WHAT YOU WILL DO. Keep only the lines from the start of the data through the line containing "# The number", and output them exactly.
^^^^^^^^
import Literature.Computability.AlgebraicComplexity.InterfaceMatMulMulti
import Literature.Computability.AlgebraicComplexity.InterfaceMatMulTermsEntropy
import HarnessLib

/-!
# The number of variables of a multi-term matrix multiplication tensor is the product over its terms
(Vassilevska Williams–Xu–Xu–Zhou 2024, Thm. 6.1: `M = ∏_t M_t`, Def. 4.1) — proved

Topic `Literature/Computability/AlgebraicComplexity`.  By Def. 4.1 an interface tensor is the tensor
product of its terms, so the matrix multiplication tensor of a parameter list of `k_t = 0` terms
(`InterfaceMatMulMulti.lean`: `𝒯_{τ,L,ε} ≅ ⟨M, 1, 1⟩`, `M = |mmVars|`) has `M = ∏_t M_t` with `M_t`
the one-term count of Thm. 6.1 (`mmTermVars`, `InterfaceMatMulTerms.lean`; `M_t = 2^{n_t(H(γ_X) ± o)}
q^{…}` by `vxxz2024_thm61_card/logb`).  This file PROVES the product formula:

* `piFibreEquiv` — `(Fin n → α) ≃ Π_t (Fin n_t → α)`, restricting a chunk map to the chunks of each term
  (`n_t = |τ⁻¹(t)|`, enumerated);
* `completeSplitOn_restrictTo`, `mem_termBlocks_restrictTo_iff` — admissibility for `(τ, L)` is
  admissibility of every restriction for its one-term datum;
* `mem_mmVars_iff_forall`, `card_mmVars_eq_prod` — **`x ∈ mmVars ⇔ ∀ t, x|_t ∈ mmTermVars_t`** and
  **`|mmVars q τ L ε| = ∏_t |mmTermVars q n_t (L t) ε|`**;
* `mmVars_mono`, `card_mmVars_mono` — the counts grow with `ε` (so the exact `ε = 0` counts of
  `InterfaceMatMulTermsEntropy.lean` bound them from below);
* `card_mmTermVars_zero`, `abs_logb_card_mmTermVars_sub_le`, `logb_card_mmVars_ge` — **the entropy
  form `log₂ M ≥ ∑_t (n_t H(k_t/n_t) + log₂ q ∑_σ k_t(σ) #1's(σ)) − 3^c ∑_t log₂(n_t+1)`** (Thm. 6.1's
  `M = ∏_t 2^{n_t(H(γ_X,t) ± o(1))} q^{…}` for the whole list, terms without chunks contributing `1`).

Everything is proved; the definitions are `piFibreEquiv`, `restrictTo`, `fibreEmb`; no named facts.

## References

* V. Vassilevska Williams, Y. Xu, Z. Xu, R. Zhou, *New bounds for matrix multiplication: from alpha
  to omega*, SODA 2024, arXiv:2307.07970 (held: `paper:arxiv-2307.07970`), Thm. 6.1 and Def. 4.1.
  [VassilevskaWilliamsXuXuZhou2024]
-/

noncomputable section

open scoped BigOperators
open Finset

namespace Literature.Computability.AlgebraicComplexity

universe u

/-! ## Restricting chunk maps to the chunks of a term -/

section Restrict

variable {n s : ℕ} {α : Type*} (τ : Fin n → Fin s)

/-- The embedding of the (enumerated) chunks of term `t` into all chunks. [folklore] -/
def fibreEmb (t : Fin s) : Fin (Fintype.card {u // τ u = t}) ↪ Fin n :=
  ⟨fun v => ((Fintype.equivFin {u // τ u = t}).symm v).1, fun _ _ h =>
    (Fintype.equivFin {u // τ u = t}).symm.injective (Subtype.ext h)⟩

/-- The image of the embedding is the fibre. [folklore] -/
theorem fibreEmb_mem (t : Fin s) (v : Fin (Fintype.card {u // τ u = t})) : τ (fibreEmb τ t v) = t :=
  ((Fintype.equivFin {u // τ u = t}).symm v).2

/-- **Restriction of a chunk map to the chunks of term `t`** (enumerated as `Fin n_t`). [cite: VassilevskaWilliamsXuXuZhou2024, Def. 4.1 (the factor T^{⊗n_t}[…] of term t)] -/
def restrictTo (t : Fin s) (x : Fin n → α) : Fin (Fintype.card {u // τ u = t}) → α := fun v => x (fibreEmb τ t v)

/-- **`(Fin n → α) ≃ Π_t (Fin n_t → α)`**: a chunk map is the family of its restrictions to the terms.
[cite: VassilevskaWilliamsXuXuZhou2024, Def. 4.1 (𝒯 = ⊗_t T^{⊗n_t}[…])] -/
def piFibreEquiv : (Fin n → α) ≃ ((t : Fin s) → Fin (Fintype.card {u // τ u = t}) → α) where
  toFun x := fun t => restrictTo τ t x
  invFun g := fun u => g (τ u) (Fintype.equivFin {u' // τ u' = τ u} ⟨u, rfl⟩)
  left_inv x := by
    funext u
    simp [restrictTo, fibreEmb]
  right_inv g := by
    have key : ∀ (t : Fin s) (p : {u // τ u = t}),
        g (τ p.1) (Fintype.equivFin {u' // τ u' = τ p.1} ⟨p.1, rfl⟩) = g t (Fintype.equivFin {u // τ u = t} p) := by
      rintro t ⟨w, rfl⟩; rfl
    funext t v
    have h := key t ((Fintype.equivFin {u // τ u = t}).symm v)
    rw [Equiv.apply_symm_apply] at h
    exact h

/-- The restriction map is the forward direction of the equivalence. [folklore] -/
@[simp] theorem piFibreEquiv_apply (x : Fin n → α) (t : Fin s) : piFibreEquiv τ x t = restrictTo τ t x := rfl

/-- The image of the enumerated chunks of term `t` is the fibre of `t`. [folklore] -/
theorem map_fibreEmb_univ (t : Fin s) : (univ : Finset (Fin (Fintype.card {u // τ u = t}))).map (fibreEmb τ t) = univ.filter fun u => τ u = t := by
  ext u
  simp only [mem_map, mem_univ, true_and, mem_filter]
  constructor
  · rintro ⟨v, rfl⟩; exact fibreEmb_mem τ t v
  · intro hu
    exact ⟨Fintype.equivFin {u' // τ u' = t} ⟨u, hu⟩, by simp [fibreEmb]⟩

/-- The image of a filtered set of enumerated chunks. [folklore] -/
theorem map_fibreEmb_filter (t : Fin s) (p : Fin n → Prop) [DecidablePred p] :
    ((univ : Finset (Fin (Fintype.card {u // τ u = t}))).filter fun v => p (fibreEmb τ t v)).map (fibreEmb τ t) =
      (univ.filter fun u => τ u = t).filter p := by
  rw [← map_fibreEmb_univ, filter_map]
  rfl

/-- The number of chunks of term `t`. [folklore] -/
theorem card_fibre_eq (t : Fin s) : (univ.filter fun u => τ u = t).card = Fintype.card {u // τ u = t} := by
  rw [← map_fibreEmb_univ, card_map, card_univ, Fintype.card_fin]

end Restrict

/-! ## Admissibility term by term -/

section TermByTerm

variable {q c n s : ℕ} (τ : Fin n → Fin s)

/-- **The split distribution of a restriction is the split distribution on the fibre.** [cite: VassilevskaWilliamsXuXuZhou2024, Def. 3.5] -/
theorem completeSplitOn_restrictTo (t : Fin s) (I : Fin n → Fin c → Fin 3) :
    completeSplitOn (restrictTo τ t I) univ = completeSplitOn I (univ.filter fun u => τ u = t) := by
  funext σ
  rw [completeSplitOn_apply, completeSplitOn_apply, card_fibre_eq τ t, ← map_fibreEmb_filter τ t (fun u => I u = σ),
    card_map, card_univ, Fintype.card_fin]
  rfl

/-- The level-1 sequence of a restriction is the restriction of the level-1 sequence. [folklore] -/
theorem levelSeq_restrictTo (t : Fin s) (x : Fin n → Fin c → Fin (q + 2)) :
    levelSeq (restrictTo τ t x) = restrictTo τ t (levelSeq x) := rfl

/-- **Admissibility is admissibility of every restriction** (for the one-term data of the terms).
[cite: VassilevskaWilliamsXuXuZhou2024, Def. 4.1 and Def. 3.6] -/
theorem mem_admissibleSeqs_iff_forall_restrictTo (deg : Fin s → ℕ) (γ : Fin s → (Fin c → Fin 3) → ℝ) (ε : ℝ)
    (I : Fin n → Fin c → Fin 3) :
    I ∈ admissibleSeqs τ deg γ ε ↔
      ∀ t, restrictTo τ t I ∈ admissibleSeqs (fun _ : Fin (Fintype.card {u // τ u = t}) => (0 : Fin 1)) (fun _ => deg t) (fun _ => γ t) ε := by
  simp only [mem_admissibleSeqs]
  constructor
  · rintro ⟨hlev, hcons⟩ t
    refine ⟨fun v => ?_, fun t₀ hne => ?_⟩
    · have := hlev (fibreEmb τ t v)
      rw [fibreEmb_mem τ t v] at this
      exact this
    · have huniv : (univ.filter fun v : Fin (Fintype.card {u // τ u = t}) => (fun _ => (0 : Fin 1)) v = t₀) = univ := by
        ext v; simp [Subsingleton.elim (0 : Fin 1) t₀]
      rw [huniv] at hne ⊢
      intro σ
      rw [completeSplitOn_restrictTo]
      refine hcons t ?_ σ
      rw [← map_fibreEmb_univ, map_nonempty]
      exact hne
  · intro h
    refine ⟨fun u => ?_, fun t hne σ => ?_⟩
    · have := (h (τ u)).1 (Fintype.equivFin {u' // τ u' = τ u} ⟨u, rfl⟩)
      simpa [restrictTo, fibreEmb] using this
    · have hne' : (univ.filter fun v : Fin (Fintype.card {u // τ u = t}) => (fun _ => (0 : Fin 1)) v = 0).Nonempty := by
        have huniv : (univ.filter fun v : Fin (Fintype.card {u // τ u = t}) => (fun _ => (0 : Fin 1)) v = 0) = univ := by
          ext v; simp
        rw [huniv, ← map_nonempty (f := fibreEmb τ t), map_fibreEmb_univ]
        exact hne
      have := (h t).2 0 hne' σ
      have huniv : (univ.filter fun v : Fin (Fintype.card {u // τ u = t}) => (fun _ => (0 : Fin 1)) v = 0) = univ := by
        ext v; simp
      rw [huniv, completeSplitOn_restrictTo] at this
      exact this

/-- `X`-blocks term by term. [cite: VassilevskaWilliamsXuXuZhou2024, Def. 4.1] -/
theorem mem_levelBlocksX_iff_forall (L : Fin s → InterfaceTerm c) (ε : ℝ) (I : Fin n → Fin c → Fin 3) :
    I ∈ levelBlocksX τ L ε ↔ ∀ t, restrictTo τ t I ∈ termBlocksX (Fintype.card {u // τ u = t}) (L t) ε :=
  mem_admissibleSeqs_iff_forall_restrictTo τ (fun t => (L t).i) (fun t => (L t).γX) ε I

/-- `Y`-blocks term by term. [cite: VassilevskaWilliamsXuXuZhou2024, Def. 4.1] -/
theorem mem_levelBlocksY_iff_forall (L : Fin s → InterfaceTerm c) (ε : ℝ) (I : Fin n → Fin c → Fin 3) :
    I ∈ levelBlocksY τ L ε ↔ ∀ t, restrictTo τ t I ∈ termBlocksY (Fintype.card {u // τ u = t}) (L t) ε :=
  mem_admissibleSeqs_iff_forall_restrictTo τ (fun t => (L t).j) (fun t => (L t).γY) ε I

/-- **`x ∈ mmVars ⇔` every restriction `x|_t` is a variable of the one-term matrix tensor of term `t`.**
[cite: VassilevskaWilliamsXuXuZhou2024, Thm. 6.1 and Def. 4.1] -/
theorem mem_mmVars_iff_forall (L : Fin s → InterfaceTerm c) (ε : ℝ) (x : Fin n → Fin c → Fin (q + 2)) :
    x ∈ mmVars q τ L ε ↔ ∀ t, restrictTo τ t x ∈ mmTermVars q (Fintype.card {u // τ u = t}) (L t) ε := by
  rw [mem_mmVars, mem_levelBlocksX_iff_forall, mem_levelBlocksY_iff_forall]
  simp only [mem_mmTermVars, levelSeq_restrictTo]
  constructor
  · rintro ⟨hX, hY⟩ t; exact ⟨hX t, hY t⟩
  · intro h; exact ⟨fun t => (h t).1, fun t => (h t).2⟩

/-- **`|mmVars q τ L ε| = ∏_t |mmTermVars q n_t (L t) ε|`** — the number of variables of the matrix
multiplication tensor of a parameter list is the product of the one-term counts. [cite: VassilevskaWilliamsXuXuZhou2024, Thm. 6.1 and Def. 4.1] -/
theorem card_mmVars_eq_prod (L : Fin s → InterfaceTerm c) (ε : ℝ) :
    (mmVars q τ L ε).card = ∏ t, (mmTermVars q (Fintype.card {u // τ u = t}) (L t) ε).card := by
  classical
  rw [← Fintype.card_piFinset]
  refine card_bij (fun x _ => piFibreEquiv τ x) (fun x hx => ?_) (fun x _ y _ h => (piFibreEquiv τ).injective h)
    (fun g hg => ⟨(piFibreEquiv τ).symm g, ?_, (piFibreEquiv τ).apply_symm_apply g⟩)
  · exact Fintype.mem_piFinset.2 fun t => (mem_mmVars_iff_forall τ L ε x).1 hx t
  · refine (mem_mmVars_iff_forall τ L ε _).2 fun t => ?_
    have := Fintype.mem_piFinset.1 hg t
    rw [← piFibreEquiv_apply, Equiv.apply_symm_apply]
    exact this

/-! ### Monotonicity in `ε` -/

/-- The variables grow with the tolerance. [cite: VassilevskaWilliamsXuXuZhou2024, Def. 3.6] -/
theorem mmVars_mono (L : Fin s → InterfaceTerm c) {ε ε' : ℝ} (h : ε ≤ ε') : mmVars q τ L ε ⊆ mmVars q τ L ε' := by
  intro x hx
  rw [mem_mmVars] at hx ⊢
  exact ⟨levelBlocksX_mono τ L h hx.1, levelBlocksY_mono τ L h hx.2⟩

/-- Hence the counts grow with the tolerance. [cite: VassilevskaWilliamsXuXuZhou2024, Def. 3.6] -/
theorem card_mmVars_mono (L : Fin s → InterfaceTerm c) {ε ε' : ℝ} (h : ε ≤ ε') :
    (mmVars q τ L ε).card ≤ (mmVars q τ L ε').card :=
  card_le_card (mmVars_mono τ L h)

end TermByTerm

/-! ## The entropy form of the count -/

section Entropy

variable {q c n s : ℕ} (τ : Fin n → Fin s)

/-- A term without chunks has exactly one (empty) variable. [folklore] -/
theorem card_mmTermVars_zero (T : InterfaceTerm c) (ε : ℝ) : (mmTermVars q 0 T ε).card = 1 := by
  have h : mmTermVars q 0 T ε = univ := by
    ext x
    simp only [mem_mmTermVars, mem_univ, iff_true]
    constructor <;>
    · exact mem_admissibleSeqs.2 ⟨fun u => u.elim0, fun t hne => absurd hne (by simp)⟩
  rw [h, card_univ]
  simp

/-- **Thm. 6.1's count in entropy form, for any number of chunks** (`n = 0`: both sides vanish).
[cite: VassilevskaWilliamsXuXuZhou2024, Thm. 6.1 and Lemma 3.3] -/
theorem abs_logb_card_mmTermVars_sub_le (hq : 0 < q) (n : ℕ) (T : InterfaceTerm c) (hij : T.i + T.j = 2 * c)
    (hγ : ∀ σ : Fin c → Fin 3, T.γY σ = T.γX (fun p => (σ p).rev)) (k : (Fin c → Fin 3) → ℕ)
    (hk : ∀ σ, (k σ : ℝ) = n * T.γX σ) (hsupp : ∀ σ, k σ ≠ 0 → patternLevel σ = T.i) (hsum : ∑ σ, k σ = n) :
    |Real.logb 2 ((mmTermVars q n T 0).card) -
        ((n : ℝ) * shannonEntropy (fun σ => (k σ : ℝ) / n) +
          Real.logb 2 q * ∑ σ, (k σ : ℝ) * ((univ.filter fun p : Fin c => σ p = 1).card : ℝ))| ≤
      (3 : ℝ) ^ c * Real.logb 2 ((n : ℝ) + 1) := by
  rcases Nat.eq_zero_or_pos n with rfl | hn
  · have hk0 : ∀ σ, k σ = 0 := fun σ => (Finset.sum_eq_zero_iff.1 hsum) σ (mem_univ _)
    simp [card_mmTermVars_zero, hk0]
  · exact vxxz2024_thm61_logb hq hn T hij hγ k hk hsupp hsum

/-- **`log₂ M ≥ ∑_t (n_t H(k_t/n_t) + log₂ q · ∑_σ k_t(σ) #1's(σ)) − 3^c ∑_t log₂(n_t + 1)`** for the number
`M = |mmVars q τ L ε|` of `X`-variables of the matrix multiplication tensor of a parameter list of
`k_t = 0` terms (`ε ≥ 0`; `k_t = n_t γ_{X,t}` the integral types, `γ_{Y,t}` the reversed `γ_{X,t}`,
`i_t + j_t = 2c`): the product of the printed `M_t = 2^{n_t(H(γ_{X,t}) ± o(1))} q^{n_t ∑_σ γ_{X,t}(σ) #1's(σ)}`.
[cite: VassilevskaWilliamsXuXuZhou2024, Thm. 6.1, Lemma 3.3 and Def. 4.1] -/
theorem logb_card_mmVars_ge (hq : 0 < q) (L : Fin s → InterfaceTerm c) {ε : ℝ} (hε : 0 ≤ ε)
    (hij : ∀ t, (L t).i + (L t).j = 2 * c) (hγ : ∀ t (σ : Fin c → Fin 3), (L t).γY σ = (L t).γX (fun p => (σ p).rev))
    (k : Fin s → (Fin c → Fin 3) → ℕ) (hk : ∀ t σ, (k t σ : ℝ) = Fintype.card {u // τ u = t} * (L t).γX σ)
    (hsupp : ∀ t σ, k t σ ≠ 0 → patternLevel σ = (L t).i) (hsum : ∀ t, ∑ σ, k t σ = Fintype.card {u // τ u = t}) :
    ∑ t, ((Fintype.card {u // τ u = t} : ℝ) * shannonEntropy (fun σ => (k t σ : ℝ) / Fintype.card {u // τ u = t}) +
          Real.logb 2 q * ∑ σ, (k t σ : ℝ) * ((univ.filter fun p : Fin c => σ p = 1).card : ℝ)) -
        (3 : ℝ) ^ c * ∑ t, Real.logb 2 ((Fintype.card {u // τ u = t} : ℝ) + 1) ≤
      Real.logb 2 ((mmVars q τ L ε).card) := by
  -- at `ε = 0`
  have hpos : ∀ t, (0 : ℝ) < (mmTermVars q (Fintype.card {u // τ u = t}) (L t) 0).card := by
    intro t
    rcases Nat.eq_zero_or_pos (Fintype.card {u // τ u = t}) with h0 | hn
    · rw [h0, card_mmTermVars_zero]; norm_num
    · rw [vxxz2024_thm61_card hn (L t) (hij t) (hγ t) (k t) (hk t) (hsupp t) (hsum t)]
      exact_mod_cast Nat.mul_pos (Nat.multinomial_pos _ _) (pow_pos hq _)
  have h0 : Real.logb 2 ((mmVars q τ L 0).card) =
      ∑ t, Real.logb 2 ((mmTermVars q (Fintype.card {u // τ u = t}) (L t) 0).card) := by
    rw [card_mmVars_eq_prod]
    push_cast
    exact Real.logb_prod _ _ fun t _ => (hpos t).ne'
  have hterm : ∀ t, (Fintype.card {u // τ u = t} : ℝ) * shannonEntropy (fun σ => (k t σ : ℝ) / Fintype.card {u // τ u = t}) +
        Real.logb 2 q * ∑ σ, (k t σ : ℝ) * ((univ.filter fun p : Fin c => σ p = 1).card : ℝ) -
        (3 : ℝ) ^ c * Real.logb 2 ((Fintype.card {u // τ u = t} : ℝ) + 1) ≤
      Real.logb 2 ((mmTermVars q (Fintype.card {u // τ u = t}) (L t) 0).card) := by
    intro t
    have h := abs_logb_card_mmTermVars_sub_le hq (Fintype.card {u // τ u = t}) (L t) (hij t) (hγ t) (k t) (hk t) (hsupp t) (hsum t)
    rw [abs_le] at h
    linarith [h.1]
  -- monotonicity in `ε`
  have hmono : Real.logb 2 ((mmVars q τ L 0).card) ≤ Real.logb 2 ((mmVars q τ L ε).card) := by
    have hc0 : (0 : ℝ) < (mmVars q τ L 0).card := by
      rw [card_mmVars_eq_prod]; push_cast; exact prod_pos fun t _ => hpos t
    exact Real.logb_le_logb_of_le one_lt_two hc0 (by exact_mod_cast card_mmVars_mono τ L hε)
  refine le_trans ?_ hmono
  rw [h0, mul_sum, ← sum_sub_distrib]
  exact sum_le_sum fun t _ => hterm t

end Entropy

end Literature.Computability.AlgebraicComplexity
^^^^^^^^
EXERCISE RESPONSE.
import Literature.Computability.AlgebraicComplexity.InterfaceMatMulMulti
import Literature.Computability.AlgebraicComplexity.InterfaceMatMulTermsEntropy
import HarnessLib

/-!
# The number of variables of a multi-term matrix multiplication tensor is the product over its terms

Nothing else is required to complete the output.